Wednesday 16 January 2013

Studies show less need for nerve blocks


Studies show less need for nerve blocks

June 10, 2008 -- Numb lips, a bitten cheek, slurred words. For years dentists haven't had much choice about causing such temporary discomforts with a nerve block in patients needing mandibular procedures. But recent research suggests an infiltration will suffice for most restorations.

Infiltrations, which target only the nerves of a specific tooth, work just fine in the maxilla. By contrast, the thick bone in the mandible keeps the anesthetic from getting to its target. So the standard recommendation is to use inferior alveolar nerve block (IANB) for any procedures done on the mandible -- much to the distress of many patients. "The thing that makes the patient fearful is that big injection," says Paul A. Moore, D.M.D., Ph.D., M.P.H., chair of dental anesthesiology at the University of Pittsburgh.

In addition to causing less numbness, using infiltration reduces the risk of adverse events associated with IANB, such as trismus, nonsurgical paresthesia, and hemorrhage in hemophiliacs. It's also simpler to master than some of the other alternatives to IANB, such as intraosseous and intraligamentary injections.

The new hope for mandibular infiltrations comes from experiments with articaine, a relatively new local anesthetic that has beaten lidocaine in recent comparative trials. In fact, at the International Association of Dental Research meeting in Toronto in July, Dr. Moore (previously paid as a research consultant for articaine-maker Septodont and other dental supply companies) will present data from a study showing that articaine is more effective than various formulations of lidocaine, prilocaine, mepivacaine, and bupivacaine.

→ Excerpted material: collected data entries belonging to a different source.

import Literature.MathematicalPhysics.QuantumLattice.HubbardGroundStateKineticExcess
import Summits.HubbardSuperconductivity.HubbardSuperconductivity.Theorems.SoloBlindDiamondFermiSea
import HarnessLib

/-!
# Requirement R9 discharged at weak coupling: no nearly saturated ferromagnetism for `U < U₀(δ)`

Solo-blind residency `solo-HubbardSuperconductivity-blind`, session 7, Theorem 15 (part 3 of 3).
Theorem 14 (`SpinPolarization.summit_excludes_near_saturated_ferromagnetism`) showed that the
summit statement forces every ground multiplet of the `(N = 2m, S^z = 0)` sector,
`m = ⌊(1-δ)L²/2⌋`, to have total spin `S ≤ m - cL²/32` (requirement R9).  Here R9 is proved
outright in an explicit weak-coupling window, by a Stoner-type variational argument:
`fermiSum_add_fermiSum_le_re_expect` (bathtub for both spins on Lieb's sector `(a, b)`, `⟨D⟩ ≥ 0`),
`minEnergyOn_szSector_le_pairedFermiSea` (`E₀(U; 2m, S^z=0) ≤ 2 Σ_{F_m} ε + U m²/L²`),
`minority_lower_bound` (**Theorem 15a**, every `L ≥ 3`: for `ψ ≠ 0` in the sector `(m + S, m - S)`
with `H(U)ψ = E₀(U; 2m, S^z = 0)ψ` and every admissible diamond size `K`,
`(16L²/π²) sin²(Kπ/L)(L² - m)/(L² - (2K²+2K+1)) - 4(L² - 2m) - U m²/L² ≤ 8(m - S)`), and
`weakCoupling_excludes_near_saturated_ferromagnetism` (**Theorem 15**: for `0 < δ < 1`, `κ ∈ ℝ`,
`U ≥ 0` with `U(1-δ)²/4 + 8κ + 4δ < (16/π²) sin²(π√(1-δ)/2)` and all large `L`, every such `ψ`
has `S ≤ m - κL²`).  At `κ → 0` the window is `U < U₀(δ) = 4[(16/π²) sin²(π√(1-δ)/2) - 4δ]/(1-δ)²`
(`U₀ ≈ 6.4, 6.0, 4.8, 2.5` at `δ = 0.02, 0.1, 0.2, 0.3`); inside it requirement R9 of Theorem 14
holds unconditionally and carries no information about the summit.
Elementary (variational principle + bathtub + lattice trigonometry); no sorry. [this work]
-/

noncomputable section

In April 2006, researchers from the University of Newcastle upon Tyne (Journal of Endodontics, April 2006, Vol. 32:4, pp. 296-298) reported some of the first success anesthetizing lower teeth with an articaine infiltration. They were able to numb about 65% of mandibular first molars with articaine, compared to only 39% with lidocaine.

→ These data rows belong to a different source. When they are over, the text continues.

import Summits.QuantumFields.YangMills.Theorems.Instrument.BesselCapLimit
import Summits.QuantumFields.GaugeBoot.BesselCapColumn
import HarnessLib

/-!
# YM instrument cell — `SU(2)`, `D = 4`: the ONE-SIDED Bessel cap `|W̄(R×T)| ≤ ρ^T` for every `R ≥ 1` (width-one
# column `λ₁ = ρ`), on every torus and at infinite-volume LIMIT POINTS (`|g_m(t)| ≤ ρ^t`, every `m ≥ 1`)

Cell `ym-instrument` (HUMAN RULING D-0084 (2); director-ym R138; HOME `run/shared/lean/pub/ym-instrument/`), crew (a),
Lean typist seat `ym-instrument-boot-lean-1` (gen 3). Question Q-A1, amendment A-plan-11 «BESSEL CAP», class-LIMIT
COROLLARY (support cap `supp μ_m ⊂ [0, λ_m]`, `λ₁ = ρ`, `λ_{m ≥ 2} = ρ²`; boot-plan AMEND A-plan-10 §1 / v2 §1 (B2)); this
file supplies the `m = 1` input `λ₁ = ρ` asked by boot-plan 2026-08-27T03:22:18Z (3) and named in ACT-D (T-a); ladder
consequence: the «LIMIT | cap» rows of TABLE-A1 (IR `stmt-QuantumFields-19354`, THE NUMBER) — provenance only, no number moves.

HONEST FRAMING (page 1 of every file of this cell): WHAT IS CERTIFIED HERE, AT WHICH `(G, D, L, β)`: `G = SU(2)`
(fundamental, standard Wilson action, tree coupling `β/2`), `D = 4`; (i) on EVERY torus `(ℤ/L)⁴` with `L ≥ max(R,T) + 3`
(even or odd), at every base point and in every coordinate plane, `|⟨W_{R×T}⟩_β| ≤ ρ(β)^T` for `R ≥ 1` and `≤ ρ(β)^R` for
`T ≥ 1` (`β ∈ {9/5, 2, 11/5, 12/5}` hypothesis-free with the rational `ρ(β)` of record `2177/2500, 2207/2500, 558/625,
9013/10000`; general `β > 0` under the point hypothesis `I₂(6β)/I₁(6β) ≤ ρ`); (ii) for EVERY infinite-volume limit point
`μ` of the torus Wilson states along ANY strictly increasing sequence of tori, in the notation of
`GaugeBoot/WilsonLoopLimitMonotone`, `g_m(t) = ∫ W̄(t × m) dμ` satisfies `|g_m(t)| ≤ ρ^t` for every `t` as soon as `m ≥ 1`
(for `m ≥ 2` the two-sided file `BesselCapLimit` gives the better `ρ^{2t}`). Witness: ONE long side of the rectangle
(`GaugeBoot/BesselCapColumn.capCheck_rectangle_right`). Fixed-coupling, `R`-independent perimeter-type bounds; NOT an area
law, NOT a string tension, NOT a mass gap, no continuum statement, no uniqueness of the limit claimed; nothing
summit-bearing; no hypothesis left to the reader in the per-`β` theorems. The Hausdorff-moment representation is NOT
formalised (file `BesselCapLimitHankel` carries its finite content).
-/

noncomputable section

namespace Summit.QuantumFields.YangMills.Theorems.Instrument

open MeasureTheory Filter Topology
open Summit.QuantumFields.GaugeBoot
open Literature.MathematicalPhysics.QuantumFieldTheory
open Literature.MathematicalPhysics.QuantumLattice (LGConfig IsInfiniteVolumeLimitAlong wilsonLoopObs rectWalk
  isCylinder_wilsonLoopObs continuous_wilsonLoopObs exists_abs_wilsonLoopObs_le normalisedCharacter
  continuous_normalisedCharacter_comp)
open Literature.Analysis.FunctionSpaces (besselI)

/-! ## Torus-averaged loops: `|⟨W̄(R×T)⟩| ≤ ρ^T` for every `R ≥ 1` -/

/-- **`|⟨W̄(R×T)⟩_β| ≤ ρ^T`** for `SU(2)`, `D = 4`, `R ≥ 1`, every `T`, every torus `L` with `R + 3 ≤ L`, `T + 3 ≤ L`,
whenever `0 < β`, `0 ≤ ρ`, `I₂(6β)/I₁(6β) ≤ ρ` (one-sided witness `rightColumn`). [folklore] -/
theorem abs_wilsonLoop_le_pow_right_of_besselRatio_le {β ρ : ℝ} (hβ : 0 < β) (hρ0 : 0 ≤ ρ)
    (hρ : besselI 2 (6 * β) / besselI 1 (6 * β) ≤ ρ) {R T : ℕ} (hR : 1 ≤ R) (L : ℕ) [NeZero L]
    (hRL : R + 3 ≤ L) (hTL : T + 3 ≤ L) : |wilsonLoopExpectation 2 4 L β R T| ≤ ρ ^ T := by
  rw [wilsonLoopExpectation_two_four_eq]
  have h := abs_W_le_pow_of_capCheck hβ hρ0 hρ (capCheck_rectangle_right 0 1 (by decide) hR hRL hTL) L le_rfl
  rwa [length_rightColumn] at h

/-- **`|⟨W̄(R×T)⟩_β| ≤ ρ^R`** for `T ≥ 1`, every `R` (axis exchange `wilsonLoopExpectation_comm`). [folklore] -/
theorem abs_wilsonLoop_le_pow_left_of_besselRatio_le {β ρ : ℝ} (hβ : 0 < β) (hρ0 : 0 ≤ ρ)
    (hρ : besselI 2 (6 * β) / besselI 1 (6 * β) ≤ ρ) {R T : ℕ} (hT : 1 ≤ T) (L : ℕ) [NeZero L]
    (hRL : R + 3 ≤ L) (hTL : T + 3 ≤ L) : |wilsonLoopExpectation 2 4 L β R T| ≤ ρ ^ R := by
  rw [wilsonLoopExpectation_comm (by norm_num) L β R T]
  exact abs_wilsonLoop_le_pow_right_of_besselRatio_le hβ hρ0 hρ hT L hTL hRL

/-- **`|⟨W̄(R×T)⟩| ≤ (2177/2500)^T` at `β_std = 9/5`** (`R ≥ 1`, all `T`, every torus `L ≥ max(R,T)+3`). [folklore] -/
theorem abs_wilsonLoop_le_pow_right_SU2_D4_b9o5 {R T : ℕ} (hR : 1 ≤ R) (L : ℕ) [NeZero L] (hRL : R + 3 ≤ L)
    (hTL : T + 3 ≤ L) : |wilsonLoopExpectation 2 4 L (9 / 5) R T| ≤ (2177 / 2500 : ℝ) ^ T :=
  abs_wilsonLoop_le_pow_right_of_besselRatio_le (by norm_num) (by norm_num) besselRatio_b9o5_le hR L hRL hTL

/-- **`|⟨W̄(R×T)⟩| ≤ (2207/2500)^T` at `β_std = 2`** (`R ≥ 1`). [folklore] -/
theorem abs_wilsonLoop_le_pow_right_SU2_D4_b2 {R T : ℕ} (hR : 1 ≤ R) (L : ℕ) [NeZero L] (hRL : R + 3 ≤ L)
    (hTL : T + 3 ≤ L) : |wilsonLoopExpectation 2 4 L 2 R T| ≤ (2207 / 2500 : ℝ) ^ T :=
  abs_wilsonLoop_le_pow_right_of_besselRatio_le (by norm_num) (by norm_num) besselRatio_b2_le hR L hRL hTL

/-- **`|⟨W̄(R×T)⟩| ≤ (558/625)^T` at `β_std = 11/5`** (`R ≥ 1`). [folklore] -/
theorem abs_wilsonLoop_le_pow_right_SU2_D4_b11o5 {R T : ℕ} (hR : 1 ≤ R) (L : ℕ) [NeZero L] (hRL : R + 3 ≤ L)
    (hTL : T + 3 ≤ L) : |wilsonLoopExpectation 2 4 L (11 / 5) R T| ≤ (558 / 625 : ℝ) ^ T :=
  abs_wilsonLoop_le_pow_right_of_besselRatio_le (by norm_num) (by norm_num) besselRatio_b11o5_le hR L hRL hTL

/-- **`|⟨W̄(R×T)⟩| ≤ (9013/10000)^T` at `β_std = 12/5`** (`R ≥ 1`). [folklore] -/
theorem abs_wilsonLoop_le_pow_right_SU2_D4_b12o5 {R T : ℕ} (hR : 1 ≤ R) (L : ℕ) [NeZero L] (hRL : R + 3 ≤ L)
    (hTL : T + 3 ≤ L) : |wilsonLoopExpectation 2 4 L (12 / 5) R T| ≤ (9013 / 10000 : ℝ) ^ T :=
  abs_wilsonLoop_le_pow_right_of_besselRatio_le (by norm_num) (by norm_num) besselRatio_b12o5_le hR L hRL hTL

/-! ## Torus: every base point, every plane, both orientations -/

/-- **Torus cap, one-sided, long second side**: `|⟨W_{R×T}(x; i, j)⟩_β| ≤ ρ^T` for `R ≥ 1`, every torus `L` with
`R + 3 ≤ L`, `T + 3 ≤ L` (general `β > 0`, point hypothesis on `I₂/I₁(6β)`). [folklore] -/
theorem abs_wilsonExpectation_wilsonLoop_le_pow_right {β ρ : ℝ} (hβ : 0 < β) (hρ0 : 0 ≤ ρ)
    (hρ : besselI 2 (6 * β) / besselI 1 (6 * β) ≤ ρ) {R T : ℕ} (hR : 1 ≤ R) (L : ℕ) [NeZero L] (hRL : R + 3 ≤ L)
    (hTL : T + 3 ≤ L) (x : Site 4 L) {i j : Fin 4} (hij : i ≠ j) :
    |wilsonExpectation (suRep 2) (β / (2 : ℕ)) (wilsonLoop (suRep 2) x i j R T)| ≤ ρ ^ T := by
  rw [wilsonExpectation_wilsonLoop_eq_wilsonLoopExpectation L β x hij]
  exact abs_wilsonLoop_le_pow_right_of_besselRatio_le hβ hρ0 hρ hR L hRL hTL

/-- **Torus cap, one-sided, long first side**: `|⟨W_{R×T}(x; i, j)⟩_β| ≤ ρ^R` for `T ≥ 1`. [folklore] -/
theorem abs_wilsonExpectation_wilsonLoop_le_pow_left {β ρ : ℝ} (hβ : 0 < β) (hρ0 : 0 ≤ ρ)
    (hρ : besselI 2 (6 * β) / besselI 1 (6 * β) ≤ ρ) {R T : ℕ} (hT : 1 ≤ T) (L : ℕ) [NeZero L] (hRL : R + 3 ≤ L)
    (hTL : T + 3 ≤ L) (x : Site 4 L) {i j : Fin 4} (hij : i ≠ j) :
    |wilsonExpectation (suRep 2) (β / (2 : ℕ)) (wilsonLoop (suRep 2) x i j R T)| ≤ ρ ^ R := by
  rw [wilsonExpectation_wilsonLoop_eq_wilsonLoopExpectation L β x hij]
  exact abs_wilsonLoop_le_pow_left_of_besselRatio_le hβ hρ0 hρ hT L hRL hTL

/-! ## Infinite-volume limit points along any increasing sequence of tori -/

/-- **LIMIT-POINT CAP, one-sided.** Let `μ` be an infinite-volume limit point of the `SU(2)`, `D = 4` torus Wilson states
at standard coupling `β > 0` along a strictly increasing sequence of tori `(ℤ/(L_k+1))⁴` (no parity assumption), and let
`I₂(6β)/I₁(6β) ≤ ρ`, `0 ≤ ρ`. Then for every base point `x ∈ ℤ⁴`, plane `i ≠ j` and `R ≥ 1`:
`|∫ W_{R×T}(x; i, j) dμ| ≤ ρ^T` for EVERY `T`. [folklore] -/
theorem abs_integral_limit_wilsonLoop_le_pow_right {β ρ : ℝ} (hβ : 0 < β) (hρ0 : 0 ≤ ρ)
    (hρ : besselI 2 (6 * β) / besselI 1 (6 * β) ≤ ρ) {R T : ℕ} (hR : 1 ≤ R) {Lk : ℕ → ℕ} (hmono : StrictMono Lk)
    {μ : Measure (LGConfig 4 (SU 2))} (hμ : IsInfiniteVolumeLimitAlong (suRep 2) (β / (2 : ℕ)) Lk μ)
    (x : Literature.Probability.LatticeModels.Site 4) {i j : Fin 4} (hij : i ≠ j) :
    |∫ U, wilsonLoopObs (normalisedCharacter 2 ∘ suRep 2) (rectWalk x i j R T) U ∂μ| ≤ ρ ^ T := by
  have hχ := continuous_normalisedCharacter_comp (N := 2) (continuous_suRep 2)
  have hlim := hμ.2 _ _ (isCylinder_wilsonLoopObs (normalisedCharacter 2 ∘ suRep 2) (rectWalk x i j R T))
    (continuous_wilsonLoopObs hχ _) (exists_abs_wilsonLoopObs_le hχ _)
  simp only [Summit.QuantumFields.GaugeBoot.toTorusObservable_wilsonLoopObs_rectWalk] at hlim
  have hev : ∀ᶠ k in atTop, |wilsonExpectation (suRep 2) (β / (2 : ℕ))
      (wilsonLoop (suRep 2) (Literature.Probability.LatticeModels.Torus.proj (Lk k + 1) x) i j R T)| ≤ ρ ^ T :=
    Filter.eventually_atTop.2 ⟨R + T + 3, fun k hk => by
      have hk' : R + T + 3 ≤ Lk k + 1 := (hk.trans (hmono.id_le k)).trans (Nat.le_succ _)
      exact abs_wilsonExpectation_wilsonLoop_le_pow_right hβ hρ0 hρ hR (Lk k + 1) (by omega) (by omega) _ hij⟩
  rw [abs_le]
  exact ⟨ge_of_tendsto hlim (hev.mono fun k hk => (abs_le.1 hk).1), le_of_tendsto hlim (hev.mono fun k hk => (abs_le.1 hk).2)⟩

/-- **LIMIT-POINT CAP, one-sided, long first side**: `|∫ W_{R×T}(x; i, j) dμ| ≤ ρ^R` for `T ≥ 1`, every `R`. [folklore] -/
theorem abs_integral_limit_wilsonLoop_le_pow_left {β ρ : ℝ} (hβ : 0 < β) (hρ0 : 0 ≤ ρ)
    (hρ : besselI 2 (6 * β) / besselI 1 (6 * β) ≤ ρ) {R T : ℕ} (hT : 1 ≤ T) {Lk : ℕ → ℕ} (hmono : StrictMono Lk)
    {μ : Measure (LGConfig 4 (SU 2))} (hμ : IsInfiniteVolumeLimitAlong (suRep 2) (β / (2 : ℕ)) Lk μ)
    (x : Literature.Probability.LatticeModels.Site 4) {i j : Fin 4} (hij : i ≠ j) :
    |∫ U, wilsonLoopObs (normalisedCharacter 2 ∘ suRep 2) (rectWalk x i j R T) U ∂μ| ≤ ρ ^ R := by
  have hχ := continuous_normalisedCharacter_comp (N := 2) (continuous_suRep 2)
  have hlim := hμ.2 _ _ (isCylinder_wilsonLoopObs (normalisedCharacter 2 ∘ suRep 2) (rectWalk x i j R T))
    (continuous_wilsonLoopObs hχ _) (exists_abs_wilsonLoopObs_le hχ _)
  simp only [Summit.QuantumFields.GaugeBoot.toTorusObservable_wilsonLoopObs_rectWalk] at hlim
  have hev : ∀ᶠ k in atTop, |wilsonExpectation (suRep 2) (β / (2 : ℕ))
      (wilsonLoop (suRep 2) (Literature.Probability.LatticeModels.Torus.proj (Lk k + 1) x) i j R T)| ≤ ρ ^ R :=
    Filter.eventually_atTop.2 ⟨R + T + 3, fun k hk => by
      have hk' : R + T + 3 ≤ Lk k + 1 := (hk.trans (hmono.id_le k)).trans (Nat.le_succ _)
      exact abs_wilsonExpectation_wilsonLoop_le_pow_left hβ hρ0 hρ hT (Lk k + 1) (by omega) (by omega) _ hij⟩
  rw [abs_le]
  exact ⟨ge_of_tendsto hlim (hev.mono fun k hk => (abs_le.1 hk).1), le_of_tendsto hlim (hev.mono fun k hk => (abs_le.1 hk).2)⟩

/-! ## The hypothesis-free limit rows at the Q-A1 couplings: `|g_m(t)| ≤ ρ(β)^t`, every `m ≥ 1`, all `t` -/

/-- **One-sided LIMIT cap at `β_std = 9/5`**: for every limit point along any increasing sequence of tori and every `t`,
`|∫ W̄(t × m) dμ| ≤ (2177/2500)^t` when `m ≥ 1` (plane `(0, j)`, any `j ≠ 0`, any base point); in particular the
width-one column `m = 1` (`λ₁ = ρ`). [folklore] -/
theorem abs_limit_wilsonLoop_le_pow_one_b9o5 {Lk : ℕ → ℕ} (hmono : StrictMono Lk) {μ : Measure (LGConfig 4 (SU 2))}
    (hμ : IsInfiniteVolumeLimitAlong (suRep 2) ((9 / 5 : ℝ) / (2 : ℕ)) Lk μ) (x : Literature.Probability.LatticeModels.Site 4)
    {j : Fin 4} (hj : j ≠ 0) {m : ℕ} (hm : 1 ≤ m) (t : ℕ) :
    |∫ U, wilsonLoopObs (normalisedCharacter 2 ∘ suRep 2) (rectWalk x 0 j t m) U ∂μ| ≤ (2177 / 2500 : ℝ) ^ t :=
  abs_integral_limit_wilsonLoop_le_pow_left (by norm_num) (by norm_num) besselRatio_b9o5_le hm hmono hμ x hj.symm

/-- **One-sided LIMIT cap at `β_std = 2`**: `|∫ W̄(t × m) dμ| ≤ (2207/2500)^t` (`m ≥ 1`, all `t`). [folklore] -/
theorem abs_limit_wilsonLoop_le_pow_one_b2 {Lk : ℕ → ℕ} (hmono : StrictMono Lk) {μ : Measure (LGConfig 4 (SU 2))}
    (hμ : IsInfiniteVolumeLimitAlong (suRep 2) ((2 : ℝ) / (2 : ℕ)) Lk μ) (x : Literature.Probability.LatticeModels.Site 4)
    {j : Fin 4} (hj : j ≠ 0) {m : ℕ} (hm : 1 ≤ m) (t : ℕ) :
    |∫ U, wilsonLoopObs (normalisedCharacter 2 ∘ suRep 2) (rectWalk x 0 j t m) U ∂μ| ≤ (2207 / 2500 : ℝ) ^ t :=
  abs_integral_limit_wilsonLoop_le_pow_left (by norm_num) (by norm_num) besselRatio_b2_le hm hmono hμ x hj.symm

/-- **One-sided LIMIT cap at `β_std = 11/5`**: `|∫ W̄(t × m) dμ| ≤ (558/625)^t` (`m ≥ 1`, all `t`). [folklore] -/
theorem abs_limit_wilsonLoop_le_pow_one_b11o5 {Lk : ℕ → ℕ} (hmono : StrictMono Lk) {μ : Measure (LGConfig 4 (SU 2))}
    (hμ : IsInfiniteVolumeLimitAlong (suRep 2) ((11 / 5 : ℝ) / (2 : ℕ)) Lk μ)
    (x : Literature.Probability.LatticeModels.Site 4) {j : Fin 4} (hj : j ≠ 0) {m : ℕ} (hm : 1 ≤ m) (t : ℕ) :
    |∫ U, wilsonLoopObs (normalisedCharacter 2 ∘ suRep 2) (rectWalk x 0 j t m) U ∂μ| ≤ (558 / 625 : ℝ) ^ t :=
  abs_integral_limit_wilsonLoop_le_pow_left (by norm_num) (by norm_num) besselRatio_b11o5_le hm hmono hμ x hj.symm

/-- **One-sided LIMIT cap at `β_std = 12/5`**: `|∫ W̄(t × m) dμ| ≤ (9013/10000)^t` (`m ≥ 1`, all `t`). [folklore] -/
theorem abs_limit_wilsonLoop_le_pow_one_b12o5 {Lk : ℕ → ℕ} (hmono : StrictMono Lk) {μ : Measure (LGConfig 4 (SU 2))}
    (hμ : IsInfiniteVolumeLimitAlong (suRep 2) ((12 / 5 : ℝ) / (2 : ℕ)) Lk μ)
    (x : Literature.Probability.LatticeModels.Site 4) {j : Fin 4} (hj : j ≠ 0) {m : ℕ} (hm : 1 ≤ m) (t : ℕ) :
    |∫ U, wilsonLoopObs (normalisedCharacter 2 ∘ suRep 2) (rectWalk x 0 j t m) U ∂μ| ≤ (9013 / 10000 : ℝ) ^ t :=
  abs_integral_limit_wilsonLoop_le_pow_left (by norm_num) (by norm_num) besselRatio_b12o5_le hm hmono hμ x hj.symm

end Summit.QuantumFields.YangMills.Theorems.Instrument

end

But the study left open the question of how these rates might compare in a matched group of patients getting IANB. Now the same group has reported on such a trial, in the May 2008 Journal of Endodontics (Vol. 34:5, pp. 514-518).

The researchers administered IANB using a solution of 2% lidocaine (1:80,000 epinephrine) to a group of 27 volunteers. Then they zapped the volunteers' first molars with an electronic pulp test. They considered subjects successfully anesthetized if they didn't feel anything at the electrical dose (80 A) on two consecutive tries. Fifteen of the volunteers (55.6%) achieved that level.

Later, the researchers performed another experiment on the same volunteers, giving them an infiltration of 4% articaine (1:100,000 epinephrine). This time 19 (70.4%) were successfully anesthetized. The difference between the success rate with IANB and rate with infiltration was not significant (p = 0.60).